Below are several entries. Transcribe exactly those lines that fall from the one with "have hlin : (a" through the one with "linear_combination t * hlin - h1", end lines included.

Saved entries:
= = = =
import Literature.Probability.RandomPlanarGeometry.HexSAWBrickWallStripFugacityWidthOneParityAmplitude
import HarnessLib

/-!
# The spectral gap of the two-wall strip: every singularity of the walk series other than the sextic root is strictly subdominant

The two-fugacity walk series of the one-cell strip is rational (tree, `stripZ₂_one_series`):
`Σ_N C_{1,N}(y,z) x^N = P(x;y,z) / (q(x²)·(1 − yz x⁴)²)` with the cubic `q(t) = (1 − yt)(1 − zt) − yz t³`, whose smallest positive root is
`t₀ = 1/s`, `s = μ₁(y,z)²` the root of the SEXTIC LAW `s(s − y)(s − z) = yz` above `max(y,z)` (tree, `stripMuY₂_one_sq_poly_eq`).  This file locates
ALL other singularities in the `t = x²` plane, for every `y, z > 0`:
* §1 ★ `sexticFactor_eq`: `q(t) = (1 − s t)·q̃(t)` with the EXPLICIT cofactor `q̃(t) = 1 + (s − y − z)t + (s−y)(s−z)t²` (`(s−y)(s−z) = yz/s`) (over `ℝ` and over `ℂ`), and
  `q̃(1/s) = F(s)/s² > 0` — the dominant root `t₀ = 1/s` is SIMPLE;
* §2 ★★ every REAL root of `q̃` is `> 1/s` (a root `t` gives a second root `σ = 1/t` of the sextic cubic, necessarily below `max(y,z)` by the strict
  monotonicity of `σ(σ−y)(σ−z)` above `max(y,z)`);
* §3 ★★ every NON-REAL root `t ∈ ℂ` of `q̃` has `|t|² = 1/((s−y)(s−z)) = s/(yz)` (Vieta) `> 1/s²`;
* §4 ★★★ `spectralGap`: every complex zero `t ≠ 1/s` of `q`, and every zero of `1 − yz t²`, satisfies `‖t‖ > 1/s` — in the `x`-plane the poles
  `x = ±1/μ₁` are simple and all other poles lie strictly outside the circle `|x| = 1/μ₁`: the transfer operator of the two-wall strip has a SPECTRAL
  GAP at every pair of fugacities (the structural input for amplitude, variance and CLT asymptotics).

## Sources
Stanley2012EC1 §4.1 Theorem 4.1.1 / §4.7 (rational generating functions: coefficient asymptotics are governed by the poles of smallest modulus);
BeatonBousquetMelouDeGierDuminilCopinGuttmann2014 §3.2 Proposition 6 (arXiv v5 p. 10: the strip `S_1`, `μ_1(y,z)`); MadrasSlade1993 §1.2, §8.5
(transfer matrices for one-dimensional lattices).  Nothing quoted AS PRINTED; statements are this lineage's.
-/

noncomputable section

open Filter Topology Finset Literature.Probability.LatticeModels Literature.Probability.Percolation SimpleGraph

namespace Literature.Probability.RandomPlanarGeometry.SAW.HexBW

open WidthOneYZ Real

variable {y z : ℝ}

/-! ## §1 The factorisation of the sextic cubic at its dominant root -/

/-- ★ **Factorisation**: with `s = μ₁(y,z)²`, for every real `t`:
`(1 − yt)(1 − zt) − yz t³ = (1 − s t)·(1 + (s − y − z)t + (s − y)(s − z)t²)` (the sextic law is exactly the compatibility condition).
[cite: BeatonBousquetMelouDeGierDuminilCopinGuttmann2014, §3.2 Proposition 6 (arXiv v5 p. 10; the tree's sextic law); Stanley2012EC1, §4.1 Theorem 4.1.1] -/
theorem sexticFactor_eq (hy : 0 < y) (hz : 0 < z) (t : ℝ) :
    (1 - y * t) * (1 - z * t) - y * z * t ^ 3 =
      (1 - stripMuY₂ 1 y z ^ 2 * t) * (1 + (stripMuY₂ 1 y z ^ 2 - y - z) * t + ((stripMuY₂ 1 y z ^ 2 - y) * (stripMuY₂ 1 y z ^ 2 - z)) * t ^ 2) := by
  set s := stripMuY₂ 1 y z ^ 2 with hs
  have hlaw := stripMuY₂_one_sq_poly_eq hy hz
  rw [← hs] at hlaw
  linear_combination (t ^ 3) * hlaw

/-- The same factorisation over `ℂ` (complex `t`, real data cast).
[cite: BeatonBousquetMelouDeGierDuminilCopinGuttmann2014, §3.2 Proposition 6 (arXiv v5 p. 10; the tree's sextic law); Stanley2012EC1, §4.1 Theorem 4.1.1] -/
theorem sexticFactor_eq_complex (hy : 0 < y) (hz : 0 < z) (t : ℂ) :
    (1 - (y : ℂ) * t) * (1 - (z : ℂ) * t) - (y : ℂ) * (z : ℂ) * t ^ 3 =
      (1 - ((stripMuY₂ 1 y z ^ 2 : ℝ) : ℂ) * t) *
        (1 + (((stripMuY₂ 1 y z ^ 2 - y - z : ℝ) : ℂ)) * t + (((stripMuY₂ 1 y z ^ 2 - y) * (stripMuY₂ 1 y z ^ 2 - z) : ℝ) : ℂ) * t ^ 2) := by
  set s := stripMuY₂ 1 y z ^ 2 with hs
  have hlaw := stripMuY₂_one_sq_poly_eq hy hz
  rw [← hs] at hlaw
  have hlawC : (s : ℂ) * ((s : ℂ) - y) * ((s : ℂ) - z) = (y : ℂ) * z := by exact_mod_cast hlaw
  push_cast
  linear_combination (t ^ 3) * hlawC

/-- **The dominant root is simple**: `q̃(1/s) = F(s)/s²` with `F(s) = (s−y)(s−z) + s(s−z) + s(s−y) > 0`, so `q̃(1/s) > 0`.
[cite: BeatonBousquetMelouDeGierDuminilCopinGuttmann2014, §3.2 Proposition 6 (arXiv v5 p. 10); Stanley2012EC1, §4.1 Theorem 4.1.1] -/
theorem sexticCofactor_at_root_pos (hy : 0 < y) (hz : 0 < z) :
    0 < 1 + (stripMuY₂ 1 y z ^ 2 - y - z) * (1 / stripMuY₂ 1 y z ^ 2) +
      ((stripMuY₂ 1 y z ^ 2 - y) * (stripMuY₂ 1 y z ^ 2 - z)) * (1 / stripMuY₂ 1 y z ^ 2) ^ 2 := by
  set s := stripMuY₂ 1 y z ^ 2 with hs
  have hlaw := stripMuY₂_one_sq_poly_eq hy hz
  have hmax := max_lt_stripMuY₂_one_sq hy hz
  rw [← hs] at hlaw hmax
  have hsy : y < s := lt_of_le_of_lt (le_max_left _ _) hmax
  have hsz : z < s := lt_of_le_of_lt (le_max_right _ _) hmax
  have hs0 : 0 < s := hy.trans hsy
  -- value `= ((s−y)(s−z) + s(s−z) + s(s−y))/s² = F(s)/s²`
  have hval : 1 + (s - y - z) * (1 / s) + ((s - y) * (s - z)) * (1 / s) ^ 2 =
      ((s - y) * (s - z) + s * (s - z) + s * (s - y)) / s ^ 2 := by
    field_simp
    ring
  rw [hval]
  exact div_pos (by nlinarith [mul_pos (sub_pos.2 hsy) (sub_pos.2 hsz), mul_pos hs0 (sub_pos.2 hsz)]) (pow_pos hs0 2)

/-! ## §2 Real roots of the cofactor -/

/-- ★★ **Every real root of `q̃` lies strictly beyond `1/s`**: if `1 + (s − y − z)t + (s−y)(s−z)t² = 0` then `1/s < t`.  (Such a `t` is a root of
`q`, hence `t > 0` and `σ = 1/t` solves `σ(σ−y)(σ−z) = yz`; `σ ≠ s` by §1 and `σ ≥ max(y,z)` would force `σ = s` by strict monotonicity, so
`σ < max(y,z) < s`.) [cite: Stanley2012EC1, §4.1 Theorem 4.1.1 (poles of smallest modulus; lane statement); BeatonBousquetMelouDeGierDuminilCopinGuttmann2014, §3.2 Proposition 6 (arXiv v5 p. 10)] -/
theorem sexticCofactor_real_root_gt (hy : 0 < y) (hz : 0 < z) {t : ℝ}
    (ht : 1 + (stripMuY₂ 1 y z ^ 2 - y - z) * t + ((stripMuY₂ 1 y z ^ 2 - y) * (stripMuY₂ 1 y z ^ 2 - z)) * t ^ 2 = 0) :
    1 / stripMuY₂ 1 y z ^ 2 < t := by
  set s := stripMuY₂ 1 y z ^ 2 with hs
  have hlaw := stripMuY₂_one_sq_poly_eq hy hz
  have hmax := max_lt_stripMuY₂_one_sq hy hz
  rw [← hs] at hlaw hmax
  have hsy : y < s := lt_of_le_of_lt (le_max_left _ _) hmax
  have hsz : z < s := lt_of_le_of_lt (le_max_right _ _) hmax
  have hs0 : 0 < s := hy.trans hsy
  -- `q(t) = 0`
  have hq : (1 - y * t) * (1 - z * t) - y * z * t ^ 3 = 0 := by
    rw [sexticFactor_eq hy hz t, ← hs, ht, mul_zero]
  -- `t > 0`: for `t ≤ 0` the left side is `≥ 1`
  have ht0 : 0 < t := by
    by_contra h
    have h' : t ≤ 0 := not_lt.1 h
    have : 1 ≤ (1 - y * t) * (1 - z * t) - y * z * t ^ 3 := by
      have a1 : 0 ≤ -t := by linarith
      nlinarith [mul_nonneg hy.le a1, mul_nonneg hz.le a1, mul_nonneg (mul_nonneg hy.le hz.le) (mul_nonneg a1 (sq_nonneg t)),
        mul_nonneg (mul_nonneg hy.le a1) (mul_nonneg hz.le a1)]
    linarith
  -- `σ = 1/t` solves the sextic
  set σ := 1 / t with hσ
  have hσ0 : 0 < σ := by rw [hσ]; positivity
  have htσ : t = 1 / σ := by rw [hσ, one_div_one_div]
  have hσlaw : σ * (σ - y) * (σ - z) = y * z := by
    have e : σ * (σ - y) * (σ - z) - y * z = σ ^ 3 * ((1 - y * t) * (1 - z * t) - y * z * t ^ 3) := by
      rw [htσ]; field_simp
    rw [hq, mul_zero] at e; linarith
  -- `σ ≠ s` (else `t = 1/s` would be a root of `q̃`, contradicting §1)
  have hσs : σ ≠ s := by
    intro h
    have hpos := sexticCofactor_at_root_pos hy hz
    rw [← hs] at hpos
    have : t = 1 / s := by rw [htσ, h]
    rw [this] at ht
    linarith
  -- `σ < max y z`
  have hσlt : σ < max y z := by
    by_contra h
    have h' : max y z ≤ σ := not_lt.1 h
    rcases lt_or_gt_of_ne hσs with hlt | hgt
    · have := poly_lt_poly_of_lt h' hlt hy
      rw [hσlaw, hlaw] at this; exact lt_irrefl _ this
    · have := poly_lt_poly_of_lt hmax.le hgt hy
      rw [hσlaw, hlaw] at this; exact lt_irrefl _ this
  have hσs' : σ < s := hσlt.trans hmax
  rw [htσ]
  exact one_div_lt_one_div_of_lt hσ0 hσs'

/-! ## §3 Non-real roots of the cofactor -/

/-- **Vieta for a pair of conjugate roots**: if `t ∈ ℂ` with `t ≠ conj t` and both are roots of `1 + a t + b t²` (`a, b` real), then `b·t·conj t = 1`.
[cite: Stanley2012EC1, §4.1 Theorem 4.1.1 (lane plumbing)] -/
theorem quad_conj_roots_prod {a b : ℝ} {t : ℂ} (hne : t ≠ (starRingEnd ℂ) t)
    (h1 : 1 + (a : ℂ) * t + (b : ℂ) * t ^ 2 = 0) : (b : ℂ) * (t * (starRingEnd ℂ) t) = 1 := by
  -- the conjugate is a root too
  have h2 : 1 + (a : ℂ) * (starRingEnd ℂ) t + (b : ℂ) * ((starRingEnd ℂ) t) ^ 2 = 0 := by
    have := congrArg (starRingEnd ℂ) h1
    simpa [map_add, map_mul, map_pow, Complex.conj_ofReal, map_one, map_zero] using this
  -- subtract: `(t − conj t)(a + b(t + conj t)) = 0`
  have hsub : (t - (starRingEnd ℂ) t) * ((a : ℂ) + (b : ℂ) * (t + (starRingEnd ℂ) t)) = 0 := by
    linear_combination h1 - h2
  have hne' : t - (starRingEnd ℂ) t ≠ 0 := sub_ne_zero.2 hne
  have hlin : (a : ℂ) + (b : ℂ) * (t + (starRingEnd ℂ) t) = 0 := by
    rcases mul_eq_zero.1 hsub with h | h
    · exact absurd h hne'
    · exact h
  linear_combination t * hlin - h1

/-- ★★ **Every non-real root of `q̃` has `|t|² = s/(yz) > 1/s²`**, hence `‖t‖ > 1/s` (`s³ > yz` by the sextic law: `yz = s(s−y)(s−z) < s³`).
[cite: Stanley2012EC1, §4.1 Theorem 4.1.1 (poles of smallest modulus; lane statement); BeatonBousquetMelouDeGierDuminilCopinGuttmann2014, §3.2 Proposition 6 (arXiv v5 p. 10)] -/
theorem sexticCofactor_nonreal_root_norm (hy : 0 < y) (hz : 0 < z) {t : ℂ} (hne : t ≠ (starRingEnd ℂ) t)
    (ht : 1 + (((stripMuY₂ 1 y z ^ 2 - y - z : ℝ) : ℂ)) * t + (((stripMuY₂ 1 y z ^ 2 - y) * (stripMuY₂ 1 y z ^ 2 - z) : ℝ) : ℂ) * t ^ 2 = 0) :
    Complex.normSq t = stripMuY₂ 1 y z ^ 2 / (y * z) ∧ 1 / stripMuY₂ 1 y z ^ 2 < ‖t‖ := by
  set s := stripMuY₂ 1 y z ^ 2 with hs
  have hlaw := stripMuY₂_one_sq_poly_eq hy hz
  have hmax := max_lt_stripMuY₂_one_sq hy hz
  rw [← hs] at hlaw hmax
  have hsy : y < s := lt_of_le_of_lt (le_max_left _ _) hmax
  have hsz : z < s := lt_of_le_of_lt (le_max_right _ _) hmax
  have hs0 : 0 < s := hy.trans hsy
  have hyz : 0 < y * z := mul_pos hy hz
  have hprod := quad_conj_roots_prod hne ht
  -- `t * conj t = normSq t`
  rw [Complex.mul_conj] at hprod
  have hb0 : 0 < (s - y) * (s - z) := mul_pos (sub_pos.2 hsy) (sub_pos.2 hsz)
  have hnorm' : (s - y) * (s - z) * Complex.normSq t = 1 := by
    have h' : (((s - y) * (s - z) : ℝ) : ℂ) * ((Complex.normSq t : ℝ) : ℂ) = ((1 : ℝ) : ℂ) := by
      rw [Complex.ofReal_one]; exact hprod
    exact_mod_cast h'
  have hnorm : Complex.normSq t = s / (y * z) := by
    rw [eq_div_iff hyz.ne']
    -- `normSq t · yz = normSq t · s(s−y)(s−z) = s`
    calc Complex.normSq t * (y * z) = Complex.normSq t * (s * (s - y) * (s - z)) := by rw [hlaw]
      _ = s * ((s - y) * (s - z) * Complex.normSq t) := by ring
      _ = s := by rw [hnorm', mul_one]
  refine ⟨hnorm, ?_⟩
  -- `‖t‖² = normSq t = 1/((s−y)(s−z)) > 1/s²`
  have hgt : (1 / s) ^ 2 < Complex.normSq t := by
    have e : Complex.normSq t = 1 / ((s - y) * (s - z)) := by
      rw [eq_div_iff hb0.ne']; linarith [hnorm']
    rw [e, div_pow, one_pow, div_lt_div_iff₀ (pow_pos hs0 2) hb0]
    nlinarith [mul_pos hs0 hy, mul_pos hs0 hz, mul_pos hy hz]
  have hn : Complex.normSq t = ‖t‖ ^ 2 := by rw [Complex.normSq_eq_norm_sq]
  rw [hn] at hgt
  exact (pow_lt_pow_iff_left₀ (by positivity) (norm_nonneg t) two_ne_zero).1 hgt

/-! ## §4 The spectral gap -/

/-- ★★★ **THE SPECTRAL GAP OF THE TWO-WALL STRIP**: for every `y, z > 0`, with `s = μ₁(y,z)²`, every complex zero `t` of the cubic
`q(t) = (1 − yt)(1 − zt) − yz t³` is either the dominant root `t = 1/s` or satisfies `‖t‖ > 1/s`; and every zero of the other denominator factor
`1 − yz t²` satisfies `‖t‖ > 1/s` as well (`‖t‖² = 1/(yz) > 1/s²`).  So all singularities of `Σ_N C_{1,N}(y,z) x^N` other than `x = ±1/μ₁(y,z)`
lie strictly outside the circle `|x| = 1/μ₁`, and `x = ±1/μ₁` are simple poles (§1): the transfer operator of `S₁` has a spectral gap.
[cite: Stanley2012EC1, §4.1 Theorem 4.1.1 and §4.7 (lane statement); MadrasSlade1993, §8.5 (transfer matrices for one-dimensional lattices); BeatonBousquetMelouDeGierDuminilCopinGuttmann2014, §3.2 Proposition 6 (arXiv v5 p. 10)] -/
theorem spectralGap (hy : 0 < y) (hz : 0 < z) (t : ℂ) :
    ((1 - (y : ℂ) * t) * (1 - (z : ℂ) * t) - (y : ℂ) * (z : ℂ) * t ^ 3 = 0 →
      t = ((1 / stripMuY₂ 1 y z ^ 2 : ℝ) : ℂ) ∨ 1 / stripMuY₂ 1 y z ^ 2 < ‖t‖) ∧
    (1 - (y : ℂ) * (z : ℂ) * t ^ 2 = 0 → 1 / stripMuY₂ 1 y z ^ 2 < ‖t‖) := by
  set s := stripMuY₂ 1 y z ^ 2 with hs
  have hmax := max_lt_stripMuY₂_one_sq hy hz
  rw [← hs] at hmax
  have hsy : y < s := lt_of_le_of_lt (le_max_left _ _) hmax
  have hsz : z < s := lt_of_le_of_lt (le_max_right _ _) hmax
  have hs0 : 0 < s := hy.trans hsy
  have hyz : 0 < y * z := mul_pos hy hz
  constructor
  · intro hq
    rw [sexticFactor_eq_complex hy hz t, ← hs] at hq
    rcases mul_eq_zero.1 hq with h1 | h2
    · left
      have hsC : (s : ℂ) ≠ 0 := by exact_mod_cast hs0.ne'
      have : (s : ℂ) * t = 1 := by linear_combination -h1
      rw [Complex.ofReal_div, Complex.ofReal_one]
      field_simp
      linear_combination this
    · right
      by_cases hreal : t = (starRingEnd ℂ) t
      · -- real root: `t = t.re`
        have htre : t = (t.re : ℂ) := by
          rw [eq_comm, ← Complex.conj_eq_iff_re]; exact hreal.symm
        rw [htre] at h2
        have h2' : 1 + (s - y - z) * t.re + ((s - y) * (s - z)) * t.re ^ 2 = 0 := by exact_mod_cast h2
        have hgt := sexticCofactor_real_root_gt hy hz (t := t.re) (by rw [← hs]; exact h2')
        rw [← hs] at hgt
        rw [htre, Complex.norm_real, Real.norm_eq_abs]
        exact hgt.trans_le (le_abs_self _)
      · exact (sexticCofactor_nonreal_root_norm hy hz hreal (by rw [← hs]; exact h2)).2
  · intro h
    -- `yz t² = 1 ⇒ ‖t‖² = 1/(yz) > 1/s²`
    have h1 : (y : ℂ) * (z : ℂ) * t ^ 2 = 1 := by linear_combination -h
    have hn : y * z * ‖t‖ ^ 2 = 1 := by
      have := congrArg norm h1
      rw [norm_mul, norm_mul, norm_pow, norm_one, Complex.norm_real, Complex.norm_real, Real.norm_eq_abs, Real.norm_eq_abs,
        abs_of_pos hy, abs_of_pos hz] at this
      exact this
    have hss : y * z < s ^ 2 := by nlinarith
    have hgt : (1 / s) ^ 2 < ‖t‖ ^ 2 := by
      rw [div_pow, one_pow, div_lt_iff₀ (pow_pos hs0 2)]
      nlinarith [norm_nonneg t]
    exact (pow_lt_pow_iff_left₀ (by positivity) (norm_nonneg t) two_ne_zero).1 hgt

end Literature.Probability.RandomPlanarGeometry.SAW.HexBW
= = = =
### Task output:
  have hlin : (a : ℂ) + (b : ℂ) * (t + (starRingEnd ℂ) t) = 0 := by
    rcases mul_eq_zero.1 hsub with h | h
    · exact absurd h hne'
    · exact h
  linear_combination t * hlin - h1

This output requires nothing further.